Brothers Grim is slashing their prices on draft sets of Shards of Alara and Conflux! Draft sets (three packs) are $9, while entry fees for FNM have been lowered from $13 to $11! That's the lowest I've seen for any sanctioned booster draft (most places in the US charge upwards of $15), so it's a great time to come down to Grim and draft with us on Friday nights!

Speaking of FNM, the promo for this month is Myr Enforcer. Come win one this Friday, they make great Valentine's Day gifts for that special girl or guy in your life!

==CONFLUXING STANDARD==
Author: Brian Paskoff

With the whole schedule of set design at Wizards of the Coast, it takes a good long while for answers to the most popular decks to show up. Faeries has been dominating Standard since Morningtide, and it took four whole sets for the "answer cards" to show up. Wizards can't just print one answer and hope it sticks, because if it doesn't work it'll be three or four more sets before they can try again, and Faeries will be out of Standard at that point.
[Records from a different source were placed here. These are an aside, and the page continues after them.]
/-!
# Crux `EisensteinHeartFlatCMInertBadKPrime` (stmt-BirchSwinnertonDyer-21341), line `hsieh_lambda`, road (B′):
# THE KATZ LINE FRAME FROM THE ♭-FRAME — on Hsieh's range the crux's own `Q` takes the Katz-normalised values for ONE choice of the
# constants `(C_K, Ω, Ω′_p)`; hence the crux follows from the range form `V4R` of the input ALONE (no Katz measure, no Theorem A)

Route `BiquadraticEisensteinDescent` (cell `pub/bsd-wall`, lead-prover seat `bsd-wall-cm-bed-p1` g7). THEOREMS ONLY; supports, does not
close, stmt-BirchSwinnertonDyer-21341.

## What is proved

* §1 `interpolationValue_eq_of_range` — the EXPLICIT Katz display on the range (two places `w₁ ≠ w₂`, Katz type `(1; n, n−1)`, branch
  ramified on `S ∪ {w ∣ p} ∪ Σ_p ∪ T`, `L(λ·χ∘N, 0) = RS(f ⊗ χ, 1)`, `a_p(f) = 0`, `p ∣ N`) with the constants `C_K = (Im σ₂(ϑ))⁻¹`,
  `Ω₁ = Ω₂ = s`: `Katz display(χ, n) = c₁(s)ⁿ · δ(χ) · bdpInterpolationValue(χ, n)`, `c₁(s) = π⁴Ω_K⁴/(Im σ₁(ϑ) Im σ₂(ϑ) s⁴)`,
  `δ(χ) = ∏_{w ∈ Σ_p ∪ T} (χ∘N)(ϖ_w)^{−a(λ_w)}` (the w3 seat's `display_relation` made explicit; pure bookkeeping).
* §2 `exists_constants_rangeFrame` — for `K` imaginary quadratic, `p` odd, `κ` anticyclotomic, `p ∤ h_K` and a ♭-frame
  `R1.IsBDPLFunctionInt p ι 𝔭 κ γ f Ω_K Ω_p Q`: there are `C_K ≠ 0`, `Ω_w ≠ 0`, `Ω′_{p,w} ≠ 0` such that `Q` ITSELF has the Katz values
  on Hsieh's range: `Q(r(γ) − 1) = ι⁻¹(Katz display(χ, n)) · ∏_w Ω′_{p,w}^{1+2κ_n(w)}`. Proof: if the range is empty this is vacuous;
  else let `n₀` be the least range type, `φ₁` a range character of type `n₀` (`Nat.find`); choose `s` with `s^{4n₀} =
  (π⁴Ω_K⁴/(Im σ₁ Im σ₂))^{n₀} · δ(φ₁)` (ℂ is algebraically closed) and `Ω′_p ≡ Ω_p`; by `…RangeClassification.exists_defect_eq_pow`
  every range `χ` of type `n` has `n = q n₀`, `δ(χ) = δ(φ₁)^q`, so `c₁(s)ⁿδ(χ) = (c₁(s)^{n₀}δ(φ₁))^q = 1` and the Katz value IS
  Castella's value, which `Q` takes by hypothesis.
* §3 `eisensteinHeartFlatCMInertBadKPrime_of_V4R` — **the crux from the RANGE FORM `V4R` of the input ALONE**: `V4R` is the registered
  `stub_V4K` with its binder `KatzCM.IsBaseChangeLine ι′ Σ_p S T κ γ λ ϑ C_K Ω Ω′_p G` replaced by the values of `G` on Hsieh's range
  (the only values the line ever used). Given the crux data, `…TiedFrameData.exists_tiedFrameData` (unconditional) and §2 make the
  crux's `Q` an admissible `G`, and `V4R` at `G := Q` is the heart for the upper module, whence the crux by the CM-datum adapter.
  NO Katz–Hida–Tilouine measure, NO Hsieh Theorem A, NO Deuring hypothesis: 21341 = V4R + kernel theorems.

HONEST STATUS: `V4R` implies `V4K` outright and is equivalent to it granted the Katz measure (rigidity); both are the same research
statement (NOT in print on the `p`-ramified niveau-2 branch). Nothing about any case of BSD is asserted; 21341 stays OPEN.

References: [Hsieh2014mu] Prop. 4.9 (§4.8), §4.7; [Castella2018] Thm. 3.1; [Washington1997] §13.1; [Brink2007] Cor. 1.
-/

noncomputable section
The first one up is Volcanic Fallout. As the spoiler evolved, this card changed from a sorcery to an instant and was immediately deemed a Fae-killer. Jund Charm was used in Ramp decks alongside Cloudthresher to combat both Kithkin decks and Faeries. While Volcanic Fallout is good, it just adds to the number of minor board sweepers in standard: Jund Charm, Firespout, Infest, and even Pyroclasm are all heavily played, and it's hard to say where Volcanic Fallout fits in. Obviously, if your metagame is dominated by Fae, Volcanic Fallout is a great sideboard card. Each of the minor board sweepers in Standard has their own strengths and weaknesses:

  • Jund Charm is versatile, hurts reanimator decks, and can keep Kitchen Finks around for another go at persisting... but can't kill Stillmoon Cavalier, X/3s, or Burrenton Forge-Tenders.
  • Firespout deals one extra damage so it can kill a Cloudgoat Ranger or doubly-pumped up Kithkin, but is sorcery speed and can be stopped with a Forge-Tender.
  • Infest kills anything, including the problem creatures black and red can't usually deal with... but is sorcery speed.
  • Pyroclasm can wipe out the turn one Figure of Destiny, turn two Wizened Cenn play before it becomes a problem, but it's sorcery speed and only deals two damage.
  • Volcanic Fallout kills Fae and acts as a final Sudden Shock against control decks that have stabilized at low life because it's uncounterable... but not unpreventable.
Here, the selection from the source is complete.